This is the second half of Cyn’s letter to Carol from their Michigan holiday cottage. She has brought all her mother’s letters with her and is catching up on answering her questions. The first thing she seems to be dealing with is a compliment, because Carol seems to be asking her to make a hat to match a wedding outfit- which unfortunately is hard to do when you are isolated in cottage country without a car! Carol, living on an island with limited shopping opportunities, (just like I do now) often has commissions for Cyn to fulfill- mostly batteries for her hearing aids, but sometimes things more difficult to find. However, Cyn discusses friends and relatives they both have been writing about, alludes to unknown people and events, gives her opinions about divorce, and lays out plans for family celebrations- as well as that night’s dinner!

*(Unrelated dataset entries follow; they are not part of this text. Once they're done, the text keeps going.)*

import Summits.HodgeConjecture.CorCM.D2Bridge.ClosedPrintedMuKeyIdentLemD3DelRecConjOmegaT
import Summits.HodgeConjecture.CorCM.D2Bridge.IndexOfRecordNonempty
import Summits.HodgeConjecture.CorCM.D2Bridge.AdapterMuConjLegs
import Summits.HodgeConjecture.CorCM.HypLiu418.A3Liu418BettiThetaOfProp413
import HarnessLib

/-!
# Line `a3-liu418`, stub P — the THETA HALF AT THE PIN: `BettiThetaDecomposition` of the pin's tower from the binder `Hyp413`

Cell `hodgecm-mathlib`, fan A, rung A-III; Summits lane `CorCM/HypLiu418/`; seat A-p06 (RULING (P) 2026-08-28T02:22:42Z).  For the
face `(hDel, F, ι₁, V, a, Φ)` of the registered stub `stub_bettiThetaModel` (skeleton `A-plan/lines/a3-liu418.lean` v3 sha16
1b96ade3f8b6b529 :523/:662) the uniform family is `muConj 𝕌_V` at `a` (`UV hDel F V a Φ`, :454) and the natural tower module is THE
PIN's `H = (liuDictionaryPin … V I line).H` (`TowerCarrier.Tower`), the very module at which the headline binder `Hyp413`
([Liu2021] Prop. 4.13 AS PRINTED, pack decl `PrintedCitationHypotheses.Hyp413`, PrintedCitationHypothesesT.lean :85–88) is stated.
`bettiThetaDecomposition_pin_of_hyp413`: from `Hyp413` (taken as a hypothesis, its body VERBATIM), at every such face with `ι₁ ∈ Φ`
(`hΦ`, as in `Hyp413`) and `ι₁` the chosen embedding of its place (`hemb`, which makes the index of record non-empty over the class of
`a`: `exists_indexOfRecord_fst_eq`, `repAt_fst_eq_of_fst_eq_mk`), the pin's tower with its `ℂ[𝔾(𝔸_F^∞)]`-module structure decomposes as
`⊕ ω(μ,ε,χ)` over all labelled admissible triples of `muConj 𝕌_V` at `a` — `Hyp413` at the index over `⟦a⟧`, the `μ ↦ μᶜ`
relabelling `AdapterMuConj.prop413AsPrinted_muConj`, and `bettiThetaDecomposition_of_prop413AsPrinted`.  This is the theta half of the
junction `stub_bettiThetaModel_of_hyp413`; the pinning half (the pin's tower ↔ the Albanese Betti levels of the canonical model, B3-01)
is separate.  Nothing is asserted unconditionally (hypothesis `h413`); HC_CM is proved only modulo the 7 printed citations until rung 0
closes.

## References
* [Liu2021] Prop. 4.13 (FJcycle.tex l. 2110–2131), Def. 4.11–4.12, Rem. 4.4, Thm. 4.18 proof l. 2254–2257.
-/

set_option autoImplicit false

noncomputable section

namespace Summit.HodgeConjecture.CorCM.Lines.A3Liu418

open scoped TensorProduct Matrix
open NumberField NumberField.InfinitePlace
open HodgeCM.Model HodgeCM.Model.LiuIndex HodgeCM.Model.TowerCarrier
open HodgeCM.Literature.Theta.LiuAlbaneseModuleDatum.D2Bridge (HcmPieces)
open Summit.HodgeConjecture.CorCM.Model
open Literature.AlgebraicGeometry.Motives (CMType)
open Literature.AlgebraicGeometry.HodgeTheory Literature.NumberTheory.Automorphic.PicardCM
open Literature.AlgebraicGeometry.ShimuraVarieties.UnitaryCanonicalModel
open Literature.NumberTheory.ComplexMultiplication
open Literature.NumberTheory.Automorphic
open Literature.NumberTheory.Automorphic.IdeleClassGroup (toHeckeCharacter isUnitary_toHeckeCharacter galConj)
open Literature.NumberTheory.Automorphic.Liu2021 Literature.NumberTheory.Automorphic.Liu2021.AppendixC
open Literature.NumberTheory.Automorphic.Liu2021.AppendixC.RestOne
open Literature.NumberTheory.Automorphic.Liu2021.Def411WeilCarriers (lineOf locF Rep)
open Summit.HodgeConjecture.CorCM.Transposition.OmegaTransport (realUnit)
open HodgeCM.Model.ArchSideTerm (e₁)
open Literature.NumberTheory.GelbartRogawski1991 Literature.NumberTheory.GelbartRogawski1991.UnitaryDualPair
open Literature.NumberTheory.GelbartRogawski1991.UnitaryDualPair.LocalSplitting (localMu norm_localMu continuous_localMu localMu_toLocalRing_eq_one_iff
  eq_of_forall_localMu_toHeckeCharacter_eq)
open Literature.RepresentationTheory Literature.RepresentationTheory.Liu2021
open Summit.HodgeConjecture.CorCM.Transposition
open Summit.HodgeConjecture.CorCM.D2Bridge.AdapterMuConj (muConj prop413AsPrinted_muConj def411_muConj nontrivial_omegaAt_muConj_rest)
open Summit.HodgeConjecture.CorCM.D2Bridge.MuKeyIdentEnd (hc_cm_of_printed_citations_muKey_ident)
open Summit.HodgeConjecture.CorCM.D2Bridge.MuKeyIdentLemD3End
open Summit.HodgeConjecture.CorCM.D2Bridge.MuKeyIdentLemD3DelRecConjOmegaEnd (diagonal_frameD_map_complexConj)

open Summit.HodgeConjecture.CorCM.D2Bridge.MuKeyIdentLemD3DelRecConjOmegaEndT (hc_cm_of_printed_citations_muKey_ident_lemD3_delRecConjOmegaT)
open scoped DirectSum

open Summit.HodgeConjecture.CorCM.Transposition.CentralTypeAtPin (exists_indexOfRecord_fst_eq repAt_fst_eq_of_fst_eq_mk)

/-- **The theta half of stub P at the pin**: `Hyp413` (its body, verbatim, as the hypothesis `h413`) ⟹ for every face
`(hDel, F, ι₁, V, a, Φ)` with `ι₁ ∈ Φ` and `ι₁` the chosen embedding of its place, the pin's tower module
`(liuDictionaryPin … V (I V (repAt a) _) (line V (repAt a) _)).H` with its `ℂ[𝔾(𝔸_F^∞)]`-action decomposes equivariantly as the direct
sum of the `ω(μ, ε, χ)` over all labelled admissible triples of `muConj 𝕌_V` at `a` (`BettiThetaDecomposition`, the conjunct of
`StubBettiThetaModel`).  Proof: the index of record has an element `i` over `⟦a⟧` with `repAt a i.1 = a` (`exists_indexOfRecord_fst_eq`,
`repAt_fst_eq_of_fst_eq_mk`); `Hyp413` there is [Prop 4.13] for `𝕌_V` at `repAt a i.1`, transported to `a` by substituting a FREE
scalar (no dependent rewriting of the face term); relabel `μ ↦ μᶜ` (`prop413AsPrinted_muConj`); re-index
(`bettiThetaDecomposition_of_prop413AsPrinted`, `n = 3`). [cite: Liu2021, Prop. 4.13 (FJcycle.tex l. 2110–2131); Rem. 4.4; Def. 4.12] -/
theorem bettiThetaDecomposition_pin_of_hyp413
    (h413 :
      ∀ (hDel : Literature.AlgebraicGeometry.ShimuraVarieties.UnitaryCanonicalModel.canonicalModel_exists_printed),
      ∀ (F : HodgeCM.CMField) [IsGalois ℚ F] (h6 : 6 ≤ Module.finrank ℚ F) {ι₁ : F →+* ℂ} (V : HodgeCM.HermSpace3 F ι₁) (a₀ : RealScalar F)
      (Φ : CMType F) (hΦ : ι₁ ∈ Φ.1) (i : (I V (repAt a₀) (muLiu ι₁ GramClass.rep))), Prop413AsPrinted (((uniformOmegaRep (Summit.HodgeConjecture.CorCM.DelRec.exists_recordSystem_of_printed hDel) ⟨HodgeCM.CMField.K F⟩ ι₁ ⟨HodgeCM.HermSpace3.Hm V, HodgeCM.HermSpace3.isHermitian V, HodgeCM.HermSpace3.signature_ι₁ V, HodgeCM.HermSpace3.posDef_of_ne V⟩ Φ e₁ (frameD V) (frameD_real V) (frameD_ne V) (ιVE V) (2 * imagUnit (HodgeCM.CMField.K F))⁻¹ (fun _ _ => (Rep.update ↥(maximalRealSubfield (HodgeCM.CMField.K F)) (imagUnitSq (HodgeCM.CMField.K F)) (Rep.ofLineOf ↥(maximalRealSubfield (HodgeCM.CMField.K F)) (imagUnitSq (HodgeCM.CMField.K F))) (locF ↥(maximalRealSubfield (HodgeCM.CMField.K F)) (imagUnitSq (HodgeCM.CMField.K F)) (realUnit ⟨HodgeCM.CMField.K F⟩ (repAt a₀ (Sigma.fst i)).1 (repAt a₀ (Sigma.fst i)).2.1 (repAt a₀ (Sigma.fst i)).2.2)) (realUnit ⟨HodgeCM.CMField.K F⟩ (repAt a₀ (Sigma.fst i)).1 (repAt a₀ (Sigma.fst i)).2.1 (repAt a₀ (Sigma.fst i)).2.2) rfl)))).prop413Data ((liuDictionaryPin exists_isReal_hodgeModel_holds hodgePQ_independent_of_hodgeModel_holds BallQuotient.ballQuotientUniformised_holds (cmAbelianVarietyRealised_of_eigenbasis exists_isReal_hodgeModel_holds hodgePQ_independent_of_hodgeModel_holds cmAbelianVarietyEigenbasisRealised_holds) Literature.NumberTheory.Transcendental.arapura2012_cor_15_4_6_holds V (I V (repAt a₀) (muLiu ι₁ GramClass.rep)) (line V (repAt a₀) (muLiu ι₁ GramClass.rep)))).H)) :
    ∀ (hDel : Literature.AlgebraicGeometry.ShimuraVarieties.UnitaryCanonicalModel.canonicalModel_exists_printed)
      (F : HodgeCM.CMField) [IsGalois ℚ F] (h6 : 6 ≤ Module.finrank ℚ F) {ι₁ : F →+* ℂ} (V : HodgeCM.HermSpace3 F ι₁)
      (hemb : (NumberField.InfinitePlace.mk ι₁).embedding = ι₁) (a : RealScalar F) (Φ : CMType F) (hΦ : ι₁ ∈ Φ.1),
      BettiThetaDecomposition
        (Summit.HodgeConjecture.CorCM.D2Bridge.AdapterMuConj.muConj (uniformOmegaRep (Summit.HodgeConjecture.CorCM.DelRec.exists_recordSystem_of_printed hDel) ⟨HodgeCM.CMField.K F⟩ ι₁ ⟨HodgeCM.HermSpace3.Hm V, HodgeCM.HermSpace3.isHermitian V, HodgeCM.HermSpace3.signature_ι₁ V, HodgeCM.HermSpace3.posDef_of_ne V⟩ Φ e₁ (frameD V) (frameD_real V) (frameD_ne V) (ιVE V) (2 * imagUnit (HodgeCM.CMField.K F))⁻¹ (fun _ _ => (Rep.update ↥(maximalRealSubfield (HodgeCM.CMField.K F)) (imagUnitSq (HodgeCM.CMField.K F)) (Rep.ofLineOf ↥(maximalRealSubfield (HodgeCM.CMField.K F)) (imagUnitSq (HodgeCM.CMField.K F))) (locF ↥(maximalRealSubfield (HodgeCM.CMField.K F)) (imagUnitSq (HodgeCM.CMField.K F)) (realUnit ⟨HodgeCM.CMField.K F⟩ a.1 a.2.1 a.2.2)) (realUnit ⟨HodgeCM.CMField.K F⟩ a.1 a.2.1 a.2.2) rfl))))
        ((liuDictionaryPin exists_isReal_hodgeModel_holds hodgePQ_independent_of_hodgeModel_holds BallQuotient.ballQuotientUniformised_holds (cmAbelianVarietyRealised_of_eigenbasis exists_isReal_hodgeModel_holds hodgePQ_independent_of_hodgeModel_holds cmAbelianVarietyEigenbasisRealised_holds) Literature.NumberTheory.Transcendental.arapura2012_cor_15_4_6_holds V (I V (repAt a) (muLiu ι₁ GramClass.rep)) (line V (repAt a) (muLiu ι₁ GramClass.rep)))).H
        (Representation.ofModule' (k := ℂ) ((liuDictionaryPin exists_isReal_hodgeModel_holds hodgePQ_independent_of_hodgeModel_holds BallQuotient.ballQuotientUniformised_holds (cmAbelianVarietyRealised_of_eigenbasis exists_isReal_hodgeModel_holds hodgePQ_independent_of_hodgeModel_holds cmAbelianVarietyEigenbasisRealised_holds) Literature.NumberTheory.Transcendental.arapura2012_cor_15_4_6_holds V (I V (repAt a) (muLiu ι₁ GramClass.rep)) (line V (repAt a) (muLiu ι₁ GramClass.rep)))).H) := by
  intro hDel F _ h6 ι₁ V hemb a Φ hΦ
  -- the index of record has an element over `⟦a⟧`, and there `repAt a _ = a`
  obtain ⟨i, hi⟩ := exists_indexOfRecord_fst_eq V a hemb (GramClass.mk a)
  -- transport along `repAt a i.1 = a` by substitution of a FREE scalar `b` (no dependent rewriting of the face term)
  have main : ∀ (b : RealScalar F), b = a →
      Prop413AsPrinted (((uniformOmegaRep (Summit.HodgeConjecture.CorCM.DelRec.exists_recordSystem_of_printed hDel) ⟨HodgeCM.CMField.K F⟩ ι₁ ⟨HodgeCM.HermSpace3.Hm V, HodgeCM.HermSpace3.isHermitian V, HodgeCM.HermSpace3.signature_ι₁ V, HodgeCM.HermSpace3.posDef_of_ne V⟩ Φ e₁ (frameD V) (frameD_real V) (frameD_ne V) (ιVE V) (2 * imagUnit (HodgeCM.CMField.K F))⁻¹ (fun _ _ => (Rep.update ↥(maximalRealSubfield (HodgeCM.CMField.K F)) (imagUnitSq (HodgeCM.CMField.K F)) (Rep.ofLineOf ↥(maximalRealSubfield (HodgeCM.CMField.K F)) (imagUnitSq (HodgeCM.CMField.K F))) (locF ↥(maximalRealSubfield (HodgeCM.CMField.K F)) (imagUnitSq (HodgeCM.CMField.K F)) (realUnit ⟨HodgeCM.CMField.K F⟩ b.1 b.2.1 b.2.2)) (realUnit ⟨HodgeCM.CMField.K F⟩ b.1 b.2.1 b.2.2) rfl)))).prop413Data (((liuDictionaryPin exists_isReal_hodgeModel_holds hodgePQ_independent_of_hodgeModel_holds BallQuotient.ballQuotientUniformised_holds (cmAbelianVarietyRealised_of_eigenbasis exists_isReal_hodgeModel_holds hodgePQ_independent_of_hodgeModel_holds cmAbelianVarietyEigenbasisRealised_holds) Literature.NumberTheory.Transcendental.arapura2012_cor_15_4_6_holds V (I V (repAt a) (muLiu ι₁ GramClass.rep)) (line V (repAt a) (muLiu ι₁ GramClass.rep)))).H)) →
      BettiThetaDecomposition
        (Summit.HodgeConjecture.CorCM.D2Bridge.AdapterMuConj.muConj (uniformOmegaRep (Summit.HodgeConjecture.CorCM.DelRec.exists_recordSystem_of_printed hDel) ⟨HodgeCM.CMField.K F⟩ ι₁ ⟨HodgeCM.HermSpace3.Hm V, HodgeCM.HermSpace3.isHermitian V, HodgeCM.HermSpace3.signature_ι₁ V, HodgeCM.HermSpace3.posDef_of_ne V⟩ Φ e₁ (frameD V) (frameD_real V) (frameD_ne V) (ιVE V) (2 * imagUnit (HodgeCM.CMField.K F))⁻¹ (fun _ _ => (Rep.update ↥(maximalRealSubfield (HodgeCM.CMField.K F)) (imagUnitSq (HodgeCM.CMField.K F)) (Rep.ofLineOf ↥(maximalRealSubfield (HodgeCM.CMField.K F)) (imagUnitSq (HodgeCM.CMField.K F))) (locF ↥(maximalRealSubfield (HodgeCM.CMField.K F)) (imagUnitSq (HodgeCM.CMField.K F)) (realUnit ⟨HodgeCM.CMField.K F⟩ a.1 a.2.1 a.2.2)) (realUnit ⟨HodgeCM.CMField.K F⟩ a.1 a.2.1 a.2.2) rfl))))
        ((liuDictionaryPin exists_isReal_hodgeModel_holds hodgePQ_independent_of_hodgeModel_holds BallQuotient.ballQuotientUniformised_holds (cmAbelianVarietyRealised_of_eigenbasis exists_isReal_hodgeModel_holds hodgePQ_independent_of_hodgeModel_holds cmAbelianVarietyEigenbasisRealised_holds) Literature.NumberTheory.Transcendental.arapura2012_cor_15_4_6_holds V (I V (repAt a) (muLiu ι₁ GramClass.rep)) (line V (repAt a) (muLiu ι₁ GramClass.rep)))).H
        (Representation.ofModule' (k := ℂ) ((liuDictionaryPin exists_isReal_hodgeModel_holds hodgePQ_independent_of_hodgeModel_holds BallQuotient.ballQuotientUniformised_holds (cmAbelianVarietyRealised_of_eigenbasis exists_isReal_hodgeModel_holds hodgePQ_independent_of_hodgeModel_holds cmAbelianVarietyEigenbasisRealised_holds) Literature.NumberTheory.Transcendental.arapura2012_cor_15_4_6_holds V (I V (repAt a) (muLiu ι₁ GramClass.rep)) (line V (repAt a) (muLiu ι₁ GramClass.rep)))).H) := by
    rintro b rfl h
    exact bettiThetaDecomposition_of_prop413AsPrinted _ _ (prop413AsPrinted_muConj _ _ h) le_rfl ι₁
  exact main _ (repAt_fst_eq_of_fst_eq_mk V a hi) (h413 hDel F h6 V a Φ hΦ i)

end Summit.HodgeConjecture.CorCM.Lines.A3Liu418

end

… I just opened your last letter to answer it and Lindy saw the piece of material of your dress and thinks that it is very pretty. I don’t know if I will have much luck with getting flowers or a shape here – with being so far from Ann Arbor I haven’t had a chance to even look at the shops there yet and if I wait till I get home I don’t know if it will be in time for the wedding. I had thought that I might go into Detroit for a day’s shopping and Mary Jo and I had discussed my leaving the children at her house for Jody to look after one day and she and I going for a day, but what with Lindy and Cec not being well, and the difficulty of planning with all her big family, we haven’t said anything more and I think I will content myself with shopping in Ann Arbor when we are in there at the Motel. Cec and I have suddenly remembered that it is our 13th wedding anniversary on Thursday – with being away from home the days are all muddled up – but I think we will just have a nice dinner here at the cottage and then have a dinner out at the weekend when we would be eating in a restaurant anyway. One day when we were in Ann Arbor we had lunch at The Pancake House – they serve all sorts of pancakes and waffles and on the table there is a whole assortment of syrups and fruits to go on them and you can just help yourselves! Anyway, to return to our wedding anniversary, we plan to get ourselves an electric frying pan – everyone who has one says they are a wonderful help, so I thought I would like one and as they cost much less down here it would be nice to get it for our anniversary. Of course thanks to old Diefenbaker and his monetary policy our dollar is at a discount now and we only get 92¢ for each dollar!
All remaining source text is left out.